**Work to be completed**
Every line of the records below from the line with "rw [bmeanIterW_eq_lamAvgG, lamAvgG_eq_QprimeIter]" up to and including the line with "(∀ (y : Site" must be reproduced exactly, and no line outside that range.

[Saved entries]
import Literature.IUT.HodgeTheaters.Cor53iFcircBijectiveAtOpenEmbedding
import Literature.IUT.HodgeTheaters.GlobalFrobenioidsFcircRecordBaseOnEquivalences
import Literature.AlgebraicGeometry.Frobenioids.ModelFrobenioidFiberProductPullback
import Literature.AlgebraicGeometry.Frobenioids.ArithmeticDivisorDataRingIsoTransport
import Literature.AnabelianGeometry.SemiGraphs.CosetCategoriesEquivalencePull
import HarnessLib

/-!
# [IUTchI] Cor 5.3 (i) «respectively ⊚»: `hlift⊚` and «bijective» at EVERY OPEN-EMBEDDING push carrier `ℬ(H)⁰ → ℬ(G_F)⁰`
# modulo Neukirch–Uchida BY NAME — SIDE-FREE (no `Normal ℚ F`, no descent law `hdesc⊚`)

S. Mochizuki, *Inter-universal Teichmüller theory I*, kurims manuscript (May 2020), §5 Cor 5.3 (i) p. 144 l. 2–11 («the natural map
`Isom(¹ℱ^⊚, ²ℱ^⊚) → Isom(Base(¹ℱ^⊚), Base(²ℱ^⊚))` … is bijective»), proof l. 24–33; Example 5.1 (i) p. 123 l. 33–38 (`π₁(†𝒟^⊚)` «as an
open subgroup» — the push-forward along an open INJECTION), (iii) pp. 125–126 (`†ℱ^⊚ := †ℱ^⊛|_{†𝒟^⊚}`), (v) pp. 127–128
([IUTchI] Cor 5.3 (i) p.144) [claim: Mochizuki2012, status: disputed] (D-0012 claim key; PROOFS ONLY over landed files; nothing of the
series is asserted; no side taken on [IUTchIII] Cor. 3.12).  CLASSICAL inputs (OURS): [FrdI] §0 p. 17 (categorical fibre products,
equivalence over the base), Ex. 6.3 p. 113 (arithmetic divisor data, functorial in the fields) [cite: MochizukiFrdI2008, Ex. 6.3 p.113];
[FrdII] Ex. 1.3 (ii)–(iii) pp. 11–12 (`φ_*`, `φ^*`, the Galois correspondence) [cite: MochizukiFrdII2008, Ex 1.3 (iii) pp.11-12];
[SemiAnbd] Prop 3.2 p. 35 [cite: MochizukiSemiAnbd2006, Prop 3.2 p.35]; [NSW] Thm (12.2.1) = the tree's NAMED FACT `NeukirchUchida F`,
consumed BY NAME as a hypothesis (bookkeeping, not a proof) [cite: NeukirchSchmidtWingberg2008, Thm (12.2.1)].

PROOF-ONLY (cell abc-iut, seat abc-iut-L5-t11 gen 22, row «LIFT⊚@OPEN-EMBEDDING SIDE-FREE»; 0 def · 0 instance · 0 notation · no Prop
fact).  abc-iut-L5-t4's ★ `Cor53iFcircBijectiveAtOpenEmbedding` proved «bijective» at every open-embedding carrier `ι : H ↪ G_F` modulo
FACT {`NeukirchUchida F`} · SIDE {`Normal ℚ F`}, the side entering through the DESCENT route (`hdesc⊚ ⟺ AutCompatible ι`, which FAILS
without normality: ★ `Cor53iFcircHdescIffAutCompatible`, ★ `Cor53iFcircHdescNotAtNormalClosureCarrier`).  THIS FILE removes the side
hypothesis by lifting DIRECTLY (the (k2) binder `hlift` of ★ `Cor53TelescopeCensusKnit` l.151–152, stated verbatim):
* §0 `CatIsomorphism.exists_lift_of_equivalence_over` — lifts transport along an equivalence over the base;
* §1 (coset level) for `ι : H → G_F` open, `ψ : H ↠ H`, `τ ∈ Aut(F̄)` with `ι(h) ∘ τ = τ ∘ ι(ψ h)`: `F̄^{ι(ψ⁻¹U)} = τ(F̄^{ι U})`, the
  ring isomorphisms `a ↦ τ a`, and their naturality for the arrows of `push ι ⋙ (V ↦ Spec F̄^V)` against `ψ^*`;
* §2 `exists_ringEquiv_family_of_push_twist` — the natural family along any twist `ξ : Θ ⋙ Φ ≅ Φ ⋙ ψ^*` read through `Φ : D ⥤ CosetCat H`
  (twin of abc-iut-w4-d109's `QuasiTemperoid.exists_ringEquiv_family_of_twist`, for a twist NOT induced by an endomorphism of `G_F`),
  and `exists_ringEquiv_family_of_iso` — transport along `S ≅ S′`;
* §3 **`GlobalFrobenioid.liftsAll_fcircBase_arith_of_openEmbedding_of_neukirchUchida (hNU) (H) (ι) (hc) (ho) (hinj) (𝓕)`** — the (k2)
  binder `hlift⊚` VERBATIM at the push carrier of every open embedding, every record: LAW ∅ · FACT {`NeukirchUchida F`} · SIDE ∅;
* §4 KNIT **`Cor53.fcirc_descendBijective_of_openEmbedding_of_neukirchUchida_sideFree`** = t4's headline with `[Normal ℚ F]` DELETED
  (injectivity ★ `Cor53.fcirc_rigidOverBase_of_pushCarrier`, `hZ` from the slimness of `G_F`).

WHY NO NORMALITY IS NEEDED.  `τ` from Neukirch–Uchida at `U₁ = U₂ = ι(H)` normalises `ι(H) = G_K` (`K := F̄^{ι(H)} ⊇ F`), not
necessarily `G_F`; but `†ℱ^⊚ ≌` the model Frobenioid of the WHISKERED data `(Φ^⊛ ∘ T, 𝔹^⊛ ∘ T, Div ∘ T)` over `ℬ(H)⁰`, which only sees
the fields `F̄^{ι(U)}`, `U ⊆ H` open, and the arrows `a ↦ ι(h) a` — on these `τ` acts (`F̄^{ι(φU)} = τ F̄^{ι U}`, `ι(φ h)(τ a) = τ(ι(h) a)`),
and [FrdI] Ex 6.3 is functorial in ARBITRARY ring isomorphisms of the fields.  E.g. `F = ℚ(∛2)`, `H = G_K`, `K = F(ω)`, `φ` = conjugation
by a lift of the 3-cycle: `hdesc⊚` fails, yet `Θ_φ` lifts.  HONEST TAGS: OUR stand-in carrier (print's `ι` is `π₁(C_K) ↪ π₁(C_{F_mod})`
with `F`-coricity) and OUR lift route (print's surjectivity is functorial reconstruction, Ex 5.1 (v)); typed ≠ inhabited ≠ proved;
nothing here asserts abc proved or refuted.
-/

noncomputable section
--
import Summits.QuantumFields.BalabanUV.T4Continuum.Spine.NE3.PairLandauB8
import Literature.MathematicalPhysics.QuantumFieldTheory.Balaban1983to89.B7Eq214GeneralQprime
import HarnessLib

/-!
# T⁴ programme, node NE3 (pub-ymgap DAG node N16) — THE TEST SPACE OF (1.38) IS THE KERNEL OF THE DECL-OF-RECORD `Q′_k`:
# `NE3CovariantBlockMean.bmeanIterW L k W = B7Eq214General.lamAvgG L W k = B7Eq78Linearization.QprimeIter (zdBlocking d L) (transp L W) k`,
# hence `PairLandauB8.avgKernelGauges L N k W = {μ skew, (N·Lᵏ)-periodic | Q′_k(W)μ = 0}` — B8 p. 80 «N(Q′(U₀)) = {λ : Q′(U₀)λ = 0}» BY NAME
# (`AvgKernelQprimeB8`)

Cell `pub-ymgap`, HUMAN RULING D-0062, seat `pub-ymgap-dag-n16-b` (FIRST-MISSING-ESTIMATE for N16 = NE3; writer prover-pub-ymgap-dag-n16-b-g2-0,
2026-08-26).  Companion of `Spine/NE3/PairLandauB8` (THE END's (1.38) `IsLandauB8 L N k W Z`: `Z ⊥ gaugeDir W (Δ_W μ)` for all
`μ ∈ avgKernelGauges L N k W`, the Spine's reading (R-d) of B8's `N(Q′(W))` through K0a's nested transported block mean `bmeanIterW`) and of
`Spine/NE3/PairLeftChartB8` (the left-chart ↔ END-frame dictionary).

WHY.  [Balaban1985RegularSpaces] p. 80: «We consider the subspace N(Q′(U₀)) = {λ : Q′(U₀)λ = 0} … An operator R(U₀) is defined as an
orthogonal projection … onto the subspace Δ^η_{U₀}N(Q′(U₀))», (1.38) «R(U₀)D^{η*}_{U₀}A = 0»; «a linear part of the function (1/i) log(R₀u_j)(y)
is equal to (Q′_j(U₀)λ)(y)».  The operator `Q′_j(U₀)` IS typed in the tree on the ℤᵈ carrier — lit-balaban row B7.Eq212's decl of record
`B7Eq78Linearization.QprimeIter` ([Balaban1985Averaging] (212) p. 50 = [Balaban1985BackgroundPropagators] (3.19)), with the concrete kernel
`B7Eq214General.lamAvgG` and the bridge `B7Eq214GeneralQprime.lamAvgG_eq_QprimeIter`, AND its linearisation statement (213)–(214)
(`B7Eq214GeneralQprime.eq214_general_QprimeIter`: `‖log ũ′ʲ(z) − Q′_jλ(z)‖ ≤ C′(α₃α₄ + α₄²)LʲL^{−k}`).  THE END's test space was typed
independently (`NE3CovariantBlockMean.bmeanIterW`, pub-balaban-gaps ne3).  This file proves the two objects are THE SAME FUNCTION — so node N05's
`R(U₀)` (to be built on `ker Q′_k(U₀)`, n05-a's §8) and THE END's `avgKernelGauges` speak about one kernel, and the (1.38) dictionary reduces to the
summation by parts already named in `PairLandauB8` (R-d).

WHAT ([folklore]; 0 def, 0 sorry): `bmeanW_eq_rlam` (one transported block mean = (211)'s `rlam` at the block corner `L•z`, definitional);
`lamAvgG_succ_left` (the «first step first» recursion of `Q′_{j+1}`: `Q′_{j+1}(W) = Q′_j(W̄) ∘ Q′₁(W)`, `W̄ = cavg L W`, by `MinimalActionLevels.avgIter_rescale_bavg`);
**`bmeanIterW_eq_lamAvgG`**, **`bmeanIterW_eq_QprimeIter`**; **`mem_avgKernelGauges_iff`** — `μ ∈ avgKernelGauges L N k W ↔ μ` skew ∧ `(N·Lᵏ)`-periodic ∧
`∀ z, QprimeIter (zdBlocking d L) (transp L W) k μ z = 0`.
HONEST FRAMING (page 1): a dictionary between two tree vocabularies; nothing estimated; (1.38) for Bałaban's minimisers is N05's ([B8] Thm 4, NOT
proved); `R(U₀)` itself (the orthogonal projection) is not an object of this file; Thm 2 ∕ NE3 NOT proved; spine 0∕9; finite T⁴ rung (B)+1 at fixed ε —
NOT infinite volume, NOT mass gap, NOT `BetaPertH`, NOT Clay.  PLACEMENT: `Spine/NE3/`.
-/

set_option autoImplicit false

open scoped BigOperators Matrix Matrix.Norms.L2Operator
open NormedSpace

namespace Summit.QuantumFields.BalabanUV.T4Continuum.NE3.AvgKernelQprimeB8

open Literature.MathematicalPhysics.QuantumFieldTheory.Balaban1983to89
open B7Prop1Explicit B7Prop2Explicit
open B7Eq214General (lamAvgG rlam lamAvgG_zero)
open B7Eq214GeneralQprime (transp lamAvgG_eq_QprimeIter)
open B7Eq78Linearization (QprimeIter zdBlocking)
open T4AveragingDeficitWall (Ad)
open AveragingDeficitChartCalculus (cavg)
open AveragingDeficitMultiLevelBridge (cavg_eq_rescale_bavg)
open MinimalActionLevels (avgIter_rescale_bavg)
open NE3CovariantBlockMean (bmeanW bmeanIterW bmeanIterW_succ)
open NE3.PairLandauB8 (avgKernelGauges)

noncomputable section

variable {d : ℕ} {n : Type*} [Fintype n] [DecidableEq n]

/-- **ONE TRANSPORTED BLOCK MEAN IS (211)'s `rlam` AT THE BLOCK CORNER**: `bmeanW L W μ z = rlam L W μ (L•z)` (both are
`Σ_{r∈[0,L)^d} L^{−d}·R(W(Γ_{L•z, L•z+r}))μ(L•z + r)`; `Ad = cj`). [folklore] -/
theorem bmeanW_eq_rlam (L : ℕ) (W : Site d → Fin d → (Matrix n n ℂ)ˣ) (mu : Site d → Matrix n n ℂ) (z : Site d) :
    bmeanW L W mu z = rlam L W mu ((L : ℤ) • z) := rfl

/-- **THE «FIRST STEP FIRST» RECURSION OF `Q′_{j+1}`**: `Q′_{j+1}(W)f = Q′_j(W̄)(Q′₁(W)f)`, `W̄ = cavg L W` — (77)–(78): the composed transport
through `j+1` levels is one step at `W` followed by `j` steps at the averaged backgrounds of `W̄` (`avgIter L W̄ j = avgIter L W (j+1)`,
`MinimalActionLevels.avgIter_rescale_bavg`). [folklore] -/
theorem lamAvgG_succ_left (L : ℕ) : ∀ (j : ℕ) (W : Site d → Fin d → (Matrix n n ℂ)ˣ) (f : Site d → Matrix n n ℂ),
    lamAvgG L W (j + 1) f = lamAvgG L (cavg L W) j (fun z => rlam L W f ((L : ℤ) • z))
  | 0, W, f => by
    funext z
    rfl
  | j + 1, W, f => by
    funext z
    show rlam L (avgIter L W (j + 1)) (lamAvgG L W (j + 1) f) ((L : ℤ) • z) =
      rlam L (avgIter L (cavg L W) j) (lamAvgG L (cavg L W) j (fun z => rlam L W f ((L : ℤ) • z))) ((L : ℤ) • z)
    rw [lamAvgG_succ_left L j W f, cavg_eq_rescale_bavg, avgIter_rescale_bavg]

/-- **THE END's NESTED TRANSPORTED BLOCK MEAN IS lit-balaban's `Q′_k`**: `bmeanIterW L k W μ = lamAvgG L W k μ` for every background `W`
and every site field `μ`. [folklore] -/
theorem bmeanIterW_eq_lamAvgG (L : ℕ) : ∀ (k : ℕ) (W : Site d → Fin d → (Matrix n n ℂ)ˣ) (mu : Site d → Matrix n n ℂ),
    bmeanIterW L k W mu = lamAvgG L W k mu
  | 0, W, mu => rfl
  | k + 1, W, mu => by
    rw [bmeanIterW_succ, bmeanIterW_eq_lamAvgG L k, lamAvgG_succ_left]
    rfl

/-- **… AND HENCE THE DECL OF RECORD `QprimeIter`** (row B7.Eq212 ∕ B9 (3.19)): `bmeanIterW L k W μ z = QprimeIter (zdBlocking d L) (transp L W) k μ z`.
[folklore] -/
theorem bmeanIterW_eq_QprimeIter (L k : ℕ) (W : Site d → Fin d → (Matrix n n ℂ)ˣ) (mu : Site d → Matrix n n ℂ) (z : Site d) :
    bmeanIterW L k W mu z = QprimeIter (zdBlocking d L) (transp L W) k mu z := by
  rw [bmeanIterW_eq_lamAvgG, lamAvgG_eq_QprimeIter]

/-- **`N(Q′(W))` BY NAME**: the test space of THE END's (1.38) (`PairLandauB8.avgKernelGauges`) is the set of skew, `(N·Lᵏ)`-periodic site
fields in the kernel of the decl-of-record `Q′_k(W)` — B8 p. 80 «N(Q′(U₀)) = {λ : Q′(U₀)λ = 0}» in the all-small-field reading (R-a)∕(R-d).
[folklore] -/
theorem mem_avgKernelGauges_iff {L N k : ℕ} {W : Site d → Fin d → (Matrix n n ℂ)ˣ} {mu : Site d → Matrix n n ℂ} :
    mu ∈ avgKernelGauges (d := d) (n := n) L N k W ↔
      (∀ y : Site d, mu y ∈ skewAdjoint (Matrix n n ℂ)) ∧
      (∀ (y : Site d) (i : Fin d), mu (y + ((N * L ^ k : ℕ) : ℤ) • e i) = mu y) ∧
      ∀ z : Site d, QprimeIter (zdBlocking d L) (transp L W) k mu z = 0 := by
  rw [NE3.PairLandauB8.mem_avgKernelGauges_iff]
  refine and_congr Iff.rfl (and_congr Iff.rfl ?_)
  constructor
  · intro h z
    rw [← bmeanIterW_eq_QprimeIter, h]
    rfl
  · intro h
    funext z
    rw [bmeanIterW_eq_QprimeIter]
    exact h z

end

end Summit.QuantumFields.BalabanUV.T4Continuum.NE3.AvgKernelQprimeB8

**Task solution**
  rw [bmeanIterW_eq_lamAvgG, lamAvgG_eq_QprimeIter]

/-- **`N(Q′(W))` BY NAME**: the test space of THE END's (1.38) (`PairLandauB8.avgKernelGauges`) is the set of skew, `(N·Lᵏ)`-periodic site
fields in the kernel of the decl-of-record `Q′_k(W)` — B8 p. 80 «N(Q′(U₀)) = {λ : Q′(U₀)λ = 0}» in the all-small-field reading (R-a)∕(R-d).
[folklore] -/
theorem mem_avgKernelGauges_iff {L N k : ℕ} {W : Site d → Fin d → (Matrix n n ℂ)ˣ} {mu : Site d → Matrix n n ℂ} :
    mu ∈ avgKernelGauges (d := d) (n := n) L N k W ↔
      (∀ y : Site d, mu y ∈ skewAdjoint (Matrix n n ℂ)) ∧
      (∀ (y : Site d) (i : Fin d), mu (y + ((N * L ^ k : ℕ) : ℤ) • e i) = mu y) ∧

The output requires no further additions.